→ WHAT YOU ARE ASKED TO DO
Somewhere below is a line with "exact h.2 c hc" and, later, a line with "the census rank"; repeat those two lines and all the lines between them, exactly as they are.

→ GIVEN RECORDS

= = = =

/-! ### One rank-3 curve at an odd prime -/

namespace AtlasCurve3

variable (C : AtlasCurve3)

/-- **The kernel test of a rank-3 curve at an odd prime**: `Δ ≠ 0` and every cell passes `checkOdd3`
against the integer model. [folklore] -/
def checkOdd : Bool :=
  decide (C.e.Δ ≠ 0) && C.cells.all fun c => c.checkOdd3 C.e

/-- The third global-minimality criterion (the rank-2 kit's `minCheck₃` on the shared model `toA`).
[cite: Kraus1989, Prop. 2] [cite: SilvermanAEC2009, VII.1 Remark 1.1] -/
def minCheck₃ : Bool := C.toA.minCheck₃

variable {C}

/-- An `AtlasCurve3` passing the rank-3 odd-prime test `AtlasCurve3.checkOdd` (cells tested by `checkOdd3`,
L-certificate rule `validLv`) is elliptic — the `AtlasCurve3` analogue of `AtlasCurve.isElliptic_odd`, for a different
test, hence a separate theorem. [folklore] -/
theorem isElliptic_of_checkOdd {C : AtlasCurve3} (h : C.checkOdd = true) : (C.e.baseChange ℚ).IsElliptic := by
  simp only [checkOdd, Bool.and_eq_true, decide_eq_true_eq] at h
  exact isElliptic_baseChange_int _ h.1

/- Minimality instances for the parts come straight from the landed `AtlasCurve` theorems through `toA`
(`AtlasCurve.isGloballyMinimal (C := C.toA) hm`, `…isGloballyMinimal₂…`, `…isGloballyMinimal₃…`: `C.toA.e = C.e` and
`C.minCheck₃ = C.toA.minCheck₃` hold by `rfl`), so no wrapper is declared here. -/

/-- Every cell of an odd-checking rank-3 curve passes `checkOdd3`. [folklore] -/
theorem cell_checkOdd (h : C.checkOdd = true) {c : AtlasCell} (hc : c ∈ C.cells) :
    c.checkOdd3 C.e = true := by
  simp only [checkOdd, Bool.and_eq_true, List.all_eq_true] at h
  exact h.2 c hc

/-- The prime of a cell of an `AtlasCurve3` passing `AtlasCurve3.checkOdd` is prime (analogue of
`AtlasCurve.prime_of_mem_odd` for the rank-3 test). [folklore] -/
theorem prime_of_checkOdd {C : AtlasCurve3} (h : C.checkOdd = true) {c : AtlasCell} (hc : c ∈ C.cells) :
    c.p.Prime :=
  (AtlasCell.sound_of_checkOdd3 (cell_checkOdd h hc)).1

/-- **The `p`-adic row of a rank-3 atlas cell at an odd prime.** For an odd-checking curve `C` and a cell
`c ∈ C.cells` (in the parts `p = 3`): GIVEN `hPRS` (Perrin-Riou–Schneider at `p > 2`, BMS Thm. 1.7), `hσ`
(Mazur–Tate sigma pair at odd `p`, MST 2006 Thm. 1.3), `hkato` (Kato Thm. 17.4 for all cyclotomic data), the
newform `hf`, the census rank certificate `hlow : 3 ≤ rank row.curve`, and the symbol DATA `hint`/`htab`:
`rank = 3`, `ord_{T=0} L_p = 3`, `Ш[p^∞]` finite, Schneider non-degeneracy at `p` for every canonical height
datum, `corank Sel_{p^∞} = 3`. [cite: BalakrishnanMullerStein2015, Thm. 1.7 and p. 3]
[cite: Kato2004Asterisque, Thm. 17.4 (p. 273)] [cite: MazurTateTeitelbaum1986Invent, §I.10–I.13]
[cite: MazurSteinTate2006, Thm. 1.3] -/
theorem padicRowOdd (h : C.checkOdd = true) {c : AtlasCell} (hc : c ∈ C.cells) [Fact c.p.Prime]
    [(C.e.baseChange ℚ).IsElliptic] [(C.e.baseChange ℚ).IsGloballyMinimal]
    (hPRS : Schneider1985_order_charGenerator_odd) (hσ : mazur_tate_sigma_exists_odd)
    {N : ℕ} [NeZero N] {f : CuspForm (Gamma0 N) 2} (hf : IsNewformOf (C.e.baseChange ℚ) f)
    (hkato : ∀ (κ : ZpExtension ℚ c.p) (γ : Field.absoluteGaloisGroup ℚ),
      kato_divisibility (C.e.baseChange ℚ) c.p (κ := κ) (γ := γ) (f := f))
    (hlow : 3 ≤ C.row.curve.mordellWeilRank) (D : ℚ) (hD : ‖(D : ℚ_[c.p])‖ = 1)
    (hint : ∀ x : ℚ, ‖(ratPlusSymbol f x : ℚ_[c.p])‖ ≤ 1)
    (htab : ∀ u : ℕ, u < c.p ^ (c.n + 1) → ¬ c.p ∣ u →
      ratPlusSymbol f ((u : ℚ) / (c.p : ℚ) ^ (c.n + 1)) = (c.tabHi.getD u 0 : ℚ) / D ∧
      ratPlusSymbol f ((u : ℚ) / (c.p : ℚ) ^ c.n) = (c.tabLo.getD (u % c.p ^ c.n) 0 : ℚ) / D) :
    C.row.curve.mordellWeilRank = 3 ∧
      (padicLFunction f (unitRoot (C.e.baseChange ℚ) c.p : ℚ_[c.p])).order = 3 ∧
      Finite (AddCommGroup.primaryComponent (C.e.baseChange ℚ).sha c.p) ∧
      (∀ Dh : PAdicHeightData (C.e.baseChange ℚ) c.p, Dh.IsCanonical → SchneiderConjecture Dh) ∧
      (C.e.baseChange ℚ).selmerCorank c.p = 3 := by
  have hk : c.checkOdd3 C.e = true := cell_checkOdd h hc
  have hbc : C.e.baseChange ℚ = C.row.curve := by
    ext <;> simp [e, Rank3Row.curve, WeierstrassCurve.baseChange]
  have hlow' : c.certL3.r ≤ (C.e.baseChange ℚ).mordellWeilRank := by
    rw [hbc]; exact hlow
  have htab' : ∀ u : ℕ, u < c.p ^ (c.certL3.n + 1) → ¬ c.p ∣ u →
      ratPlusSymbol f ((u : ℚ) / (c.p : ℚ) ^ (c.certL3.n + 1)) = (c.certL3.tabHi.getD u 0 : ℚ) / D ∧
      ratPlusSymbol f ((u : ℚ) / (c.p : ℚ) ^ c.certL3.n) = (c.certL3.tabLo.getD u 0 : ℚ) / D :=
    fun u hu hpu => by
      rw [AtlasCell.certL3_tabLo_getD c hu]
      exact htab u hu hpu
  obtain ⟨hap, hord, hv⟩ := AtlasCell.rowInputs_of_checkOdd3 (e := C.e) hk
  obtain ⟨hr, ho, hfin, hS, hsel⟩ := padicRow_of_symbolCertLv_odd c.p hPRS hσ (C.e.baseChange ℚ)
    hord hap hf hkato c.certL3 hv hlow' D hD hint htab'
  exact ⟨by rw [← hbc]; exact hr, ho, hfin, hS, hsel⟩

= = = =

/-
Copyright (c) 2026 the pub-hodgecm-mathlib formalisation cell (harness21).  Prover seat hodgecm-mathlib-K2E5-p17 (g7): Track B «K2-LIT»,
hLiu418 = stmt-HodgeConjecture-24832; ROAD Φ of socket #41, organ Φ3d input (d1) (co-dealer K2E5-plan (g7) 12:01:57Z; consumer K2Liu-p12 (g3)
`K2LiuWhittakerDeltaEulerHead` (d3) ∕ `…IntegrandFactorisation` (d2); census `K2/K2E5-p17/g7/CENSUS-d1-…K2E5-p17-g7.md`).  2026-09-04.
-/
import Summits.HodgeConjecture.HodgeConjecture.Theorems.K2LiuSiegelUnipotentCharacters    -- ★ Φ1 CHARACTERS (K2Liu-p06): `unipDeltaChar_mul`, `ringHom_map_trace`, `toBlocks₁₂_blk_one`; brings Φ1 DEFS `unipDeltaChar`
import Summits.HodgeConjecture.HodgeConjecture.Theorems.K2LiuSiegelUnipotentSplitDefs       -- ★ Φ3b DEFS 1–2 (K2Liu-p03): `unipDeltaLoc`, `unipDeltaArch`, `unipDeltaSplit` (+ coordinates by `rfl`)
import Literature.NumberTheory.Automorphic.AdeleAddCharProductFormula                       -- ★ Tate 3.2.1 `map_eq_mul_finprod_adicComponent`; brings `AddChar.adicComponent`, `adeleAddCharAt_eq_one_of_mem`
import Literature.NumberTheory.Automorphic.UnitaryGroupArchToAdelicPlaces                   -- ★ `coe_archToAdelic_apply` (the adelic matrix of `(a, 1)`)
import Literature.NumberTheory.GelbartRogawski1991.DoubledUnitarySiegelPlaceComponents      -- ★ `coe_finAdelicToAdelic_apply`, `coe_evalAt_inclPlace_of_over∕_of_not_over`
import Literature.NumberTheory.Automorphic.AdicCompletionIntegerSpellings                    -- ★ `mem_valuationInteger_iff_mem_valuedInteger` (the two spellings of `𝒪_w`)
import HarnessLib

= = = =

→ EXERCISE RESPONSE
  exact h.2 c hc

/-- The prime of a cell of an `AtlasCurve3` passing `AtlasCurve3.checkOdd` is prime (analogue of
`AtlasCurve.prime_of_mem_odd` for the rank-3 test). [folklore] -/
theorem prime_of_checkOdd {C : AtlasCurve3} (h : C.checkOdd = true) {c : AtlasCell} (hc : c ∈ C.cells) :
    c.p.Prime :=
  (AtlasCell.sound_of_checkOdd3 (cell_checkOdd h hc)).1

/-- **The `p`-adic row of a rank-3 atlas cell at an odd prime.** For an odd-checking curve `C` and a cell
`c ∈ C.cells` (in the parts `p = 3`): GIVEN `hPRS` (Perrin-Riou–Schneider at `p > 2`, BMS Thm. 1.7), `hσ`
(Mazur–Tate sigma pair at odd `p`, MST 2006 Thm. 1.3), `hkato` (Kato Thm. 17.4 for all cyclotomic data), the
newform `hf`, the census rank certificate `hlow : 3 ≤ rank row.curve`, and the symbol DATA `hint`/`htab`:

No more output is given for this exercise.